_ASSIGNMENT_
Report the lines of the material that carry the string "expMem".

---

import Mathlib.Analysis.SpecialFunctions.Exponential
import Mathlib.Analysis.Calculus.InverseFunctionTheorem.ContDiff
import Mathlib.Analysis.Calculus.ContDiff.Comp
import Literature.NumberTheory.Automorphic.AdelicGLnGlue
import HarnessLib

/-!
# Lie derivatives of archimedean-smooth functions are archimedean-smooth
(discharge of the named fact `isArchSmooth_lieDeriv` of `ArchimedeanCalculus` for `𝔤 = 𝔤𝔩(N, A)`)

Topic `NumberTheory/Automorphic`. Let `H : RealMatrixGroup A N` be a linear real group whose Lie
algebra is *all* of `𝔤𝔩(N, A)` (`H.lie = ⊤`; e.g. `RealMatrixGroup.gl`, and the archimedean group
`archGroupGL n K = GL_n(K_∞)` of the `GL_n` automorphy datum), over a finite-dimensional
coefficient algebra `A`, and let `ι : H → G` be a homomorphism into a group. If `φ : G → ℂ` is
smooth in the archimedean variable (`IsArchSmooth ι φ`: `Y ↦ φ (g ι(exp Y))` is `C^∞` on `𝔤` for
every `g`), then so is every Lie derivative `X φ = d/dt φ (· ι(exp tX))|_{t=0}`
(Borel–Jacquet 1979, §1.5; Wallach, *Real Reductive Groups I*, §1.6.2):

* `isArchSmooth_lieDeriv_of_lie_eq_top` — the statement above;
* `isArchSmooth_lieDeriv_holds_of_lie_eq_top` — the named fact `isArchSmooth_lieDeriv (ι := ι)` of
  `ArchimedeanCalculus` for such `H`; `isArchSmooth_lieDeriv_gl` — in particular for the `GL_n`
  datum (`(AutomorphyDatum.gl n K hcpt).ofArch`).

Proof (the exponential chart): fix `g` and `Y₀ ∈ 𝔤`. Near `(Y₀, 0)` one has
`exp Y · exp (tX) = exp Y₀ · exp (L(Y, t))` with `L(Y, t) = log (exp(-Y₀) exp(Y) exp(tX))`, where
`log` is the smooth local inverse of `exp` at `0` given by the inverse function theorem
(`hasStrictFDerivAt_exp_zero`, `ContDiffAt.to_localInverse`; `exp` is analytic,
`NormedSpace.exp_analytic`). Hence `(Y, t) ↦ φ (g ι(exp Y) ι(exp tX)) = Φ_{g ι(exp Y₀)} (L(Y, t))`
is `C^∞` near `(Y₀, 0)` (`Φ_{g'} = (Z ↦ φ (g' ι(exp Z)))` being `C^∞` by hypothesis), and
`Y ↦ (X φ)(g ι(exp Y)) = ∂_t|₀` of it is `C^∞` near `Y₀` (`ContDiffAt.fderiv`). No Baker–Campbell–
Hausdorff theory is needed because `𝔤` is the full matrix algebra, so that `L(Y, t) ∈ 𝔤`
trivially. Everything here is proved.

## References

* A. Borel, H. Jacquet, *Automorphic forms and automorphic representations*, Proc. Sympos. Pure
  Math. 33 (1979), part 1, §1.5 [BorelJacquet1979].
* N. R. Wallach, *Real Reductive Groups I* (1988), §1.6.2 [WallachRRG1].
* A. W. Knapp, *Lie Groups Beyond an Introduction* (2002), 0.§2–§3 (`exp` near `0`) [Knapp2002].
-/

noncomputable section

open scoped MatrixGroups Matrix ContDiff Topology
open Filter

namespace Literature.NumberTheory.Automorphic

section General

variable {A : Type*} [NormedCommRing A] [NormedAlgebra ℝ A] [NormedAlgebra ℚ A] [CompleteSpace A]
  [StarRing A] {N : Type*} [Fintype N] [DecidableEq N] {H : RealMatrixGroup A N}
  {G : Type*} [Group G] (ι : H.carrier →* G)

-- As in `Mathlib/Analysis/Normed/Algebra/MatrixExponential.lean` and `AutomorphicFormsGLContinuous`:
-- the scoped `L∞`-operator normed ring structure on matrices is only reducibly-defeq to the Pi
-- uniformity, so `CompleteSpace (Matrix N N A)` and the analytic facts about `exp` need this setting.
set_option backward.isDefEq.respectTransparency false in
open scoped Matrix.Norms.Operator in
/-- **Lie derivatives preserve archimedean smoothness when `𝔤 = 𝔤𝔩(N, A)`.** If `H.lie = ⊤`, `A` is
finite-dimensional and `φ` is smooth in the archimedean variable, then so is `X φ` for every
`X ∈ 𝔤`: near `(Y₀, 0)`, `φ (g ι(exp Y) ι(exp tX)) = Φ (log (exp(-Y₀) exp Y exp tX))` with
`Φ = (Z ↦ φ (g ι(exp Y₀) ι(exp Z)))` smooth and `log` the smooth local inverse of `exp` at `0`, so
`Y ↦ (X φ)(g ι(exp Y))` is the `t`-derivative at `0` of a function smooth in `(Y, t)`.
Borel–Jacquet 1979, §1.5; Wallach, *Real Reductive Groups I*, §1.6.2. [cite: BorelJacquet1979, §1.5] -/
theorem isArchSmooth_lieDeriv_of_lie_eq_top [FiniteDimensional ℝ A] (hH : H.lie = ⊤) (X : H.lie)
    {φ : G → ℂ} (hφ : IsArchSmooth ι φ) : IsArchSmooth ι (lieDeriv ι X φ) := by
  -- Mathlib idiom (Mathlib/Algebra/Lie/OfAssociative.lean): the commutator Lie ring on matrices
  letI : LieRing (Matrix N N A) := LieRing.ofAssociativeRing
  -- membership in `𝔤 = ⊤` is free
  have hmem : ∀ M : Matrix N N A, M ∈ H.lie := fun M => by rw [hH]; exact LieSubalgebra.mem_top M
  -- the exponential `𝔤𝔩 → H`
  let E : Matrix N N A → H.carrier := fun M => H.expMem ⟨M, hmem M⟩
  -- the slices of `φ` as functions on all of `𝔤𝔩(N, A)` are smooth
  let incl : Matrix N N A →ₗ[ℝ] H.lie.toSubmodule :=
    LinearMap.codRestrict H.lie.toSubmodule LinearMap.id fun M => hmem M
  have hincl : ContDiff ℝ ∞ (incl : Matrix N N A → H.lie.toSubmodule) :=
    (⟨incl, incl.continuous_of_finiteDimensional⟩ : Matrix N N A →L[ℝ] H.lie.toSubmodule).contDiff
  have hΦ : ∀ g' : G, ContDiff ℝ ∞ fun M : Matrix N N A => φ (g' * ι (E M)) := fun g' =>
    (hφ g').comp hincl
  -- analytic facts about `exp` on the Banach algebra `Matrix N N A`
  have hexp : ContDiff ℝ ∞ (NormedSpace.exp : Matrix N N A → Matrix N N A) :=
    contDiff_iff_contDiffAt.2 fun M => (NormedSpace.exp_analytic (𝕂 := ℝ) M).contDiffAt
  have hexp0 : HasFDerivAt (NormedSpace.exp : Matrix N N A → Matrix N N A)
      ((ContinuousLinearEquiv.refl ℝ (Matrix N N A) : Matrix N N A ≃L[ℝ] Matrix N N A) :
        Matrix N N A →L[ℝ] Matrix N N A) 0 :=
    (hasFDerivAt_exp_zero (𝕂 := ℝ) (𝔸 := Matrix N N A)).congr_fderiv (by ext M; simp)
  have hn : (∞ : WithTop ℕ∞) ≠ 0 := by simp
  -- the smooth local inverse `log` of `exp` at `0`
  set log : Matrix N N A → Matrix N N A := hexp.contDiffAt.localInverse hexp0 hn with hlog_def
  have hlog : ContDiffAt ℝ ∞ log 1 := by
    have := hexp.contDiffAt.to_localInverse hexp0 hn
    rwa [NormedSpace.exp_zero] at this
  have hright : ∀ᶠ y in 𝓝 (1 : Matrix N N A), NormedSpace.exp (log y) = y := by
    have := (hexp.contDiffAt.hasStrictFDerivAt' hexp0 hn).eventually_right_inverse
    rwa [NormedSpace.exp_zero] at this
  -- reduce to functions on all of `𝔤𝔩(N, A)`
  intro g
  suffices hF : ContDiff ℝ ∞ fun M : Matrix N N A => lieDeriv ι X φ (g * ι (E M)) from
    hF.comp H.lie.toSubmodule.subtypeL.contDiff
  refine contDiff_iff_contDiffAt.2 fun M₀ => ?_
  -- the two-variable function `(M, t) ↦ φ (g ι(exp M) ι(exp tX))`
  set f2 : Matrix N N A × ℝ → ℂ := fun p => φ (g * ι (E p.1) * ι (H.expMem (p.2 • X))) with hf2_def
  -- Step A: `f2` is smooth at `(M₀, 0)`, through the exponential chart at `exp M₀`
  have hA : ContDiffAt ℝ ∞ f2 (M₀, 0) := by
    set u₀ : GL N A := expGL M₀ with hu₀
    set P : Matrix N N A × ℝ → Matrix N N A := fun p =>
      ((u₀⁻¹ : GL N A) : Matrix N N A) * (NormedSpace.exp p.1 * NormedSpace.exp (p.2 • (X : Matrix N N A)))
      with hP_def
    have hP : ContDiff ℝ ∞ P :=
      contDiff_const.mul ((hexp.comp contDiff_fst).mul (hexp.comp (contDiff_snd.smul contDiff_const)))
    have hP0 : P (M₀, 0) = 1 := by
      simp only [hP_def, zero_smul, NormedSpace.exp_zero, mul_one]
      rw [hu₀, ← coe_expGL, Units.inv_mul]
    set Gf : Matrix N N A × ℝ → ℂ := fun p => φ (g * ι (E M₀) * ι (E (log (P p)))) with hGf_def
    have hGf : ContDiffAt ℝ ∞ Gf (M₀, 0) := by
      have h1 : ContDiffAt ℝ ∞ (fun p : Matrix N N A × ℝ => log (P p)) (M₀, 0) := by
        refine ContDiffAt.comp (M₀, 0) ?_ hP.contDiffAt
        rwa [hP0]
      exact ((hΦ (g * ι (E M₀))).contDiffAt).comp (M₀, 0) h1
    have hPcont : Tendsto P (𝓝 (M₀, 0)) (𝓝 1) := by
      have := hP.continuous.continuousAt (x := (M₀, 0))
      rwa [ContinuousAt, hP0] at this
    have heq : f2 =ᶠ[𝓝 (M₀, 0)] Gf := by
      filter_upwards [hPcont.eventually hright] with p hp
      have key : E p.1 * H.expMem (p.2 • X) = E M₀ * E (log (P p)) := by
        refine Subtype.ext (Units.ext ?_)
        change NormedSpace.exp p.1 * NormedSpace.exp (((p.2 • X : H.lie) : Matrix N N A)) =
          NormedSpace.exp M₀ * NormedSpace.exp (log (P p))
        rw [hp, hP_def]
        dsimp only
        rw [hu₀, ← coe_expGL M₀, Units.mul_inv_cancel_left (expGL M₀)]
        rfl
      simp only [hf2_def, hGf_def]
      rw [mul_assoc, ← map_mul, mul_assoc, ← map_mul, key]
    exact hGf.congr_of_eventuallyEq heq
  -- Step B: `M ↦ ∂_t|₀ f2 (M, t)` is smooth at `M₀`
  have hB : ContDiffAt ℝ ∞ (fun M : Matrix N N A => fderiv ℝ (fun t : ℝ => f2 (M, t)) 0) M₀ := by
    have hunc : (Function.uncurry fun (M : Matrix N N A) (t : ℝ) => f2 (M, t)) = f2 := by
      funext p; rfl
    refine ContDiffAt.fderiv (𝕜 := ℝ) (n := ∞) (m := ∞) (f := fun M t => f2 (M, t))
      (g := fun _ => (0 : ℝ)) ?_ contDiffAt_const (le_of_eq rfl)
    rw [hunc]
    exact hA
  have hB' : ContDiffAt ℝ ∞ (fun M : Matrix N N A => fderiv ℝ (fun t : ℝ => f2 (M, t)) 0 (1 : ℝ)) M₀ :=
    hB.clm_apply contDiffAt_const
  -- `(X φ)(g ι(exp M)) = ∂_t|₀ f2 (M, t)` by definition of the Lie derivative
  have hFeq : (fun M : Matrix N N A => lieDeriv ι X φ (g * ι (E M))) =
      fun M => fderiv ℝ (fun t : ℝ => f2 (M, t)) 0 (1 : ℝ) := by
    funext M
    rw [fderiv_apply_one_eq_deriv]
    rfl
  rw [hFeq]
  exact hB'

/-- **Discharge of the named fact `isArchSmooth_lieDeriv` for `𝔤 = 𝔤𝔩(N, A)`**: for a linear real
group `H` with `H.lie = ⊤` and any homomorphism `ι : H → G`, Lie derivatives of
archimedean-smooth functions on `G` are archimedean-smooth (finite-dimensional coefficients).
Borel–Jacquet 1979, §1.5. [cite: BorelJacquet1979, §1.5] -/
theorem isArchSmooth_lieDeriv_holds_of_lie_eq_top (hH : H.lie = ⊤) :
    isArchSmooth_lieDeriv (ι := ι) :=
  fun X _ hφ => isArchSmooth_lieDeriv_of_lie_eq_top ι hH X hφ

end General

/-! ### The `GL_n` datum -/

section GLn

open scoped Classical
open NumberField NumberField.mixedEmbedding IsDedekindDomain

variable {n : ℕ} {K : Type} [Field K] [NumberField K]

/-- **Lie derivatives of archimedean-smooth functions on `GL_n(𝔸_K)` are archimedean-smooth**:
the named fact `isArchSmooth_lieDeriv` of `ArchimedeanCalculus` holds for the archimedean
inclusion `(AutomorphyDatum.gl n K hcpt).ofArch : GL_n(K_∞) → GL_n(𝔸_K)` (`𝔤 = 𝔤𝔩_n(K_∞)` is the
full matrix algebra, `archGroupGL_lie`). Borel–Jacquet 1979, §1.5 and §4.1. [cite: BorelJacquet1979, §1.5] -/
theorem isArchSmooth_lieDeriv_gl (hcpt : isCompact_glFiniteIntegralLevel n K) :
    isArchSmooth_lieDeriv (ι := (AutomorphyDatum.gl n K hcpt).ofArch) :=
  isArchSmooth_lieDeriv_holds_of_lie_eq_top _ (archGroupGL_lie n K)

/-- Pointwise form for `GL_n`: if `φ : GL_n(𝔸_K) → ℂ` is smooth in the archimedean variable, so is
`X φ` for every `X ∈ 𝔤𝔩_n(K_∞)`. Borel–Jacquet 1979, §1.5 and §4.1. [cite: BorelJacquet1979, §1.5] -/
theorem IsArchSmooth.lieDeriv_gl {hcpt : isCompact_glFiniteIntegralLevel n K}
    {φ : (AdelicGroupData.gl n K).Adelic → ℂ}
    (hφ : IsArchSmooth (AutomorphyDatum.gl n K hcpt).ofArch φ)
    (X : (AutomorphyDatum.gl n K hcpt).arch.lie) :
    IsArchSmooth (AutomorphyDatum.gl n K hcpt).ofArch
      (lieDeriv (AutomorphyDatum.gl n K hcpt).ofArch X φ) :=
  isArchSmooth_lieDeriv_gl hcpt X hφ

end GLn

end Literature.NumberTheory.Automorphic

---

_TASK OUTPUT_
  let E : Matrix N N A → H.carrier := fun M => H.expMem ⟨M, hmem M⟩
  set f2 : Matrix N N A × ℝ → ℂ := fun p => φ (g * ι (E p.1) * ι (H.expMem (p.2 • X))) with hf2_def
      have key : E p.1 * H.expMem (p.2 • X) = E M₀ * E (log (P p)) := by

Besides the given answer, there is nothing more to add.